* [DIRECTIONS]: From the records below, transcribe only the lines running from the one with "have haz : a" through the one with "let ax₂ : S₂.carrier". Keep both of those end lines.

* [SUPPLIED INFORMATION]:

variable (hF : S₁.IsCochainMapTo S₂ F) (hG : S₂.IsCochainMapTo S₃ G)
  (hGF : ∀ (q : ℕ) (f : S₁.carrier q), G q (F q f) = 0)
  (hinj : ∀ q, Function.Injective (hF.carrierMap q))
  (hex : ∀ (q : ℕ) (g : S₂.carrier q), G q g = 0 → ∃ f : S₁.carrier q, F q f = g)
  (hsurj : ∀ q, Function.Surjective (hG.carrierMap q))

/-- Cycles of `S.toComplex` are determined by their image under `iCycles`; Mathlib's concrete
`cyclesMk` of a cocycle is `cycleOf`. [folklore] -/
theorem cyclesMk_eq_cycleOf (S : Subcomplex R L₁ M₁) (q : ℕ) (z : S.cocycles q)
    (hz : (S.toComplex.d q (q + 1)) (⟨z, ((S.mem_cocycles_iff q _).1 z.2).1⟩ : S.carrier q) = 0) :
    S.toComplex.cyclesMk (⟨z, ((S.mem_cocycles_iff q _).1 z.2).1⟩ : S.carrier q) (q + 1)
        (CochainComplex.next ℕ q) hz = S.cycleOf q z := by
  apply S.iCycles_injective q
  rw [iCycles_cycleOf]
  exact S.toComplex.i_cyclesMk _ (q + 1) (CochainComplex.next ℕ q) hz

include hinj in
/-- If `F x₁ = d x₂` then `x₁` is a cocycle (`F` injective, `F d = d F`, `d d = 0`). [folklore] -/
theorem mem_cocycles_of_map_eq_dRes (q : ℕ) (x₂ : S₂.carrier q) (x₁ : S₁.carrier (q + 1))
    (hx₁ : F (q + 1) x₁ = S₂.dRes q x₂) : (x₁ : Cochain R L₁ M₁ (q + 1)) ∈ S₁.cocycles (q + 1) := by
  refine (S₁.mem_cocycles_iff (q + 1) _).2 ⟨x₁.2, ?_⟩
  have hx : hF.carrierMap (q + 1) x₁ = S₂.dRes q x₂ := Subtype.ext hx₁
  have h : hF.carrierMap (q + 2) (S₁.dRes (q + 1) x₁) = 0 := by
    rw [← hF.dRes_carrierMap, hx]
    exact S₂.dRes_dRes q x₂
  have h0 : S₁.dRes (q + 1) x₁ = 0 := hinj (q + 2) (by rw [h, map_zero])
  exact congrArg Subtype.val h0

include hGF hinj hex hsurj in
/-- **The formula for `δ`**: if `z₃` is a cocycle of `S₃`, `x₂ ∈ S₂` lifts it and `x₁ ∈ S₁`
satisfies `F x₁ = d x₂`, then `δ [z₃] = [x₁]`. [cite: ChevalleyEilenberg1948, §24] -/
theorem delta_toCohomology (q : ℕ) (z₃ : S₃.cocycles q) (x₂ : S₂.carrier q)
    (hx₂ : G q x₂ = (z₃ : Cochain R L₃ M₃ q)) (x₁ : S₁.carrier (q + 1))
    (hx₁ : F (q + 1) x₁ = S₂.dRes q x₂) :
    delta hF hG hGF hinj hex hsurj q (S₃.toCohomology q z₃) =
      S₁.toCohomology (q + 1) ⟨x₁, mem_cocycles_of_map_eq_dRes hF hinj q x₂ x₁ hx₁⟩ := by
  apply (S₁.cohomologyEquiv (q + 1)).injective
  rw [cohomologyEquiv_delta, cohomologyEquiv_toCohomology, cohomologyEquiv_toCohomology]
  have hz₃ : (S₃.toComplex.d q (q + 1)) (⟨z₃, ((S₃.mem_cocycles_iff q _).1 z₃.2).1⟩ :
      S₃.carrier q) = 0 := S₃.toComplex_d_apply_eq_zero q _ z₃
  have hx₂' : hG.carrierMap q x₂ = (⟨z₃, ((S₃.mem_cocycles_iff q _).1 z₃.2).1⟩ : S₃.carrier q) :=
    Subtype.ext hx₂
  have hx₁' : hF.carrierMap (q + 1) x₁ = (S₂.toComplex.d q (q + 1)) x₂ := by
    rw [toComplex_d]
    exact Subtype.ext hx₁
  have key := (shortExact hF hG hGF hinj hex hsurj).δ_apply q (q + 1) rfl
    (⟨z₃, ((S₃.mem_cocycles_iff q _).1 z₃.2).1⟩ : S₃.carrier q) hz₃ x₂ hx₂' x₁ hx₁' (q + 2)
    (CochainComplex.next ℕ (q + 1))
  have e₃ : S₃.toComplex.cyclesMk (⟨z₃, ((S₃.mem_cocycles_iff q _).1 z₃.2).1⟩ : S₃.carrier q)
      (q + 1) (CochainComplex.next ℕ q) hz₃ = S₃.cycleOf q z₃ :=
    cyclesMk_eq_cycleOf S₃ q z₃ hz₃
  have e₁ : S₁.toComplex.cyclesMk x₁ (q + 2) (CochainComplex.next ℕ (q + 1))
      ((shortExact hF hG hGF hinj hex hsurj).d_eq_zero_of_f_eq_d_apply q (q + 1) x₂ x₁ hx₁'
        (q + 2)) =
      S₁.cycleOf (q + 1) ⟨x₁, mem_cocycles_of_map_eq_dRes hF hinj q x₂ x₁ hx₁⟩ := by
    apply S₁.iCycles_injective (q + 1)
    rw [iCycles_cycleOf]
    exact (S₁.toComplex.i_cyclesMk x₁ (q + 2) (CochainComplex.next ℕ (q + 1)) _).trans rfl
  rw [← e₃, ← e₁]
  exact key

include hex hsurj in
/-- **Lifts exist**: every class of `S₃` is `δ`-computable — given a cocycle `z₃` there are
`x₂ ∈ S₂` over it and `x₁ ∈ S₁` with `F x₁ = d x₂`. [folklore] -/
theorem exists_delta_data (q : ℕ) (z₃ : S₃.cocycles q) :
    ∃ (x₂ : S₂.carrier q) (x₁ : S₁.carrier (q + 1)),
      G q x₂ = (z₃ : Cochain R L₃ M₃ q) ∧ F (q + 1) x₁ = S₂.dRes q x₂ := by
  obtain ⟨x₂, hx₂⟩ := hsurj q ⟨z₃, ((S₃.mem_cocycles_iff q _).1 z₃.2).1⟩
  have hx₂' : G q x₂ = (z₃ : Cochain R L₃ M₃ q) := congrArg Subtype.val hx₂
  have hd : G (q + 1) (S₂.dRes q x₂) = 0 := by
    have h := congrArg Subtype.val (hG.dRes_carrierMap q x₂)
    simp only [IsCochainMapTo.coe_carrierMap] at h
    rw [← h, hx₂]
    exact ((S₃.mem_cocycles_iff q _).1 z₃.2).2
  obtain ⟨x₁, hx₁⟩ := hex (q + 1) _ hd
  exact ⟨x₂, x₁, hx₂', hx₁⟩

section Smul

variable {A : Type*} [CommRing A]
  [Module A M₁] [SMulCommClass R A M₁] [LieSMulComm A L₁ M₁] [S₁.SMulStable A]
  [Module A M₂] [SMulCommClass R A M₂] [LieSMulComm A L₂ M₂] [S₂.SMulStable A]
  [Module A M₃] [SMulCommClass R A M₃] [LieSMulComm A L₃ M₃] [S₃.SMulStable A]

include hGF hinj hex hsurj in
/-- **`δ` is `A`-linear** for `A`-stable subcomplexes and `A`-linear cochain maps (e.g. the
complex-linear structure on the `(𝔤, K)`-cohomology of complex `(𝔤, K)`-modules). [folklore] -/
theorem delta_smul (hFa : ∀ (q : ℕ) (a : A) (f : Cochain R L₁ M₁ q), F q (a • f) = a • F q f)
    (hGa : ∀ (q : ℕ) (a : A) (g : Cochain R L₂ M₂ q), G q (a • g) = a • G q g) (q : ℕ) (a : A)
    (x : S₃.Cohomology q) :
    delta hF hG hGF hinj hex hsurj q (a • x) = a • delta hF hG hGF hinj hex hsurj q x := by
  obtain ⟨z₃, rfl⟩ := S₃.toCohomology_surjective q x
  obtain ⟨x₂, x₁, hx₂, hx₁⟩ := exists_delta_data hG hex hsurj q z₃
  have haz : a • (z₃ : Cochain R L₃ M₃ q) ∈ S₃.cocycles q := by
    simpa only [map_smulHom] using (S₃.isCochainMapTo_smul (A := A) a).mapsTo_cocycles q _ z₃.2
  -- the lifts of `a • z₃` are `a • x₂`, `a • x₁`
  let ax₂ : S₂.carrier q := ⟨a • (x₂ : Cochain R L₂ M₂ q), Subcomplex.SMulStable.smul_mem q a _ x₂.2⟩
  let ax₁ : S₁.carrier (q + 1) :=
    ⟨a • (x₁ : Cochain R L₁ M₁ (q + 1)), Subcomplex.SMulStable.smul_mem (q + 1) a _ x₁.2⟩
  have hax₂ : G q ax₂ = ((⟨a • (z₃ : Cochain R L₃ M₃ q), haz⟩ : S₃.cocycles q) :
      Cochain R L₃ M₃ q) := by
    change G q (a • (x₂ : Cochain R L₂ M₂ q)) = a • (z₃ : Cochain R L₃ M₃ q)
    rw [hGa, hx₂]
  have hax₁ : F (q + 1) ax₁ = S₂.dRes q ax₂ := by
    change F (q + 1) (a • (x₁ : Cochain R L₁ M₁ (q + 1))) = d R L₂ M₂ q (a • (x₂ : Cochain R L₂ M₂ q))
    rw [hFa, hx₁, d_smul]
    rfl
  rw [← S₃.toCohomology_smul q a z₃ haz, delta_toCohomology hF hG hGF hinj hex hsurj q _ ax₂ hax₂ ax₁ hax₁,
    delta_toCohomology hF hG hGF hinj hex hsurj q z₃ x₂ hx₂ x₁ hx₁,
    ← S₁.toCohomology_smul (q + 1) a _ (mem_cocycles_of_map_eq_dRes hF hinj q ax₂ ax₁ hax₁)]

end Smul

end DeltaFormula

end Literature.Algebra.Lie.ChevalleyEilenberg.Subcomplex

* [WRITTEN RESPONSE]:
  have haz : a • (z₃ : Cochain R L₃ M₃ q) ∈ S₃.cocycles q := by
    simpa only [map_smulHom] using (S₃.isCochainMapTo_smul (A := A) a).mapsTo_cocycles q _ z₃.2
  -- the lifts of `a • z₃` are `a • x₂`, `a • x₁`
  let ax₂ : S₂.carrier q := ⟨a • (x₂ : Cochain R L₂ M₂ q), Subcomplex.SMulStable.smul_mem q a _ x₂.2⟩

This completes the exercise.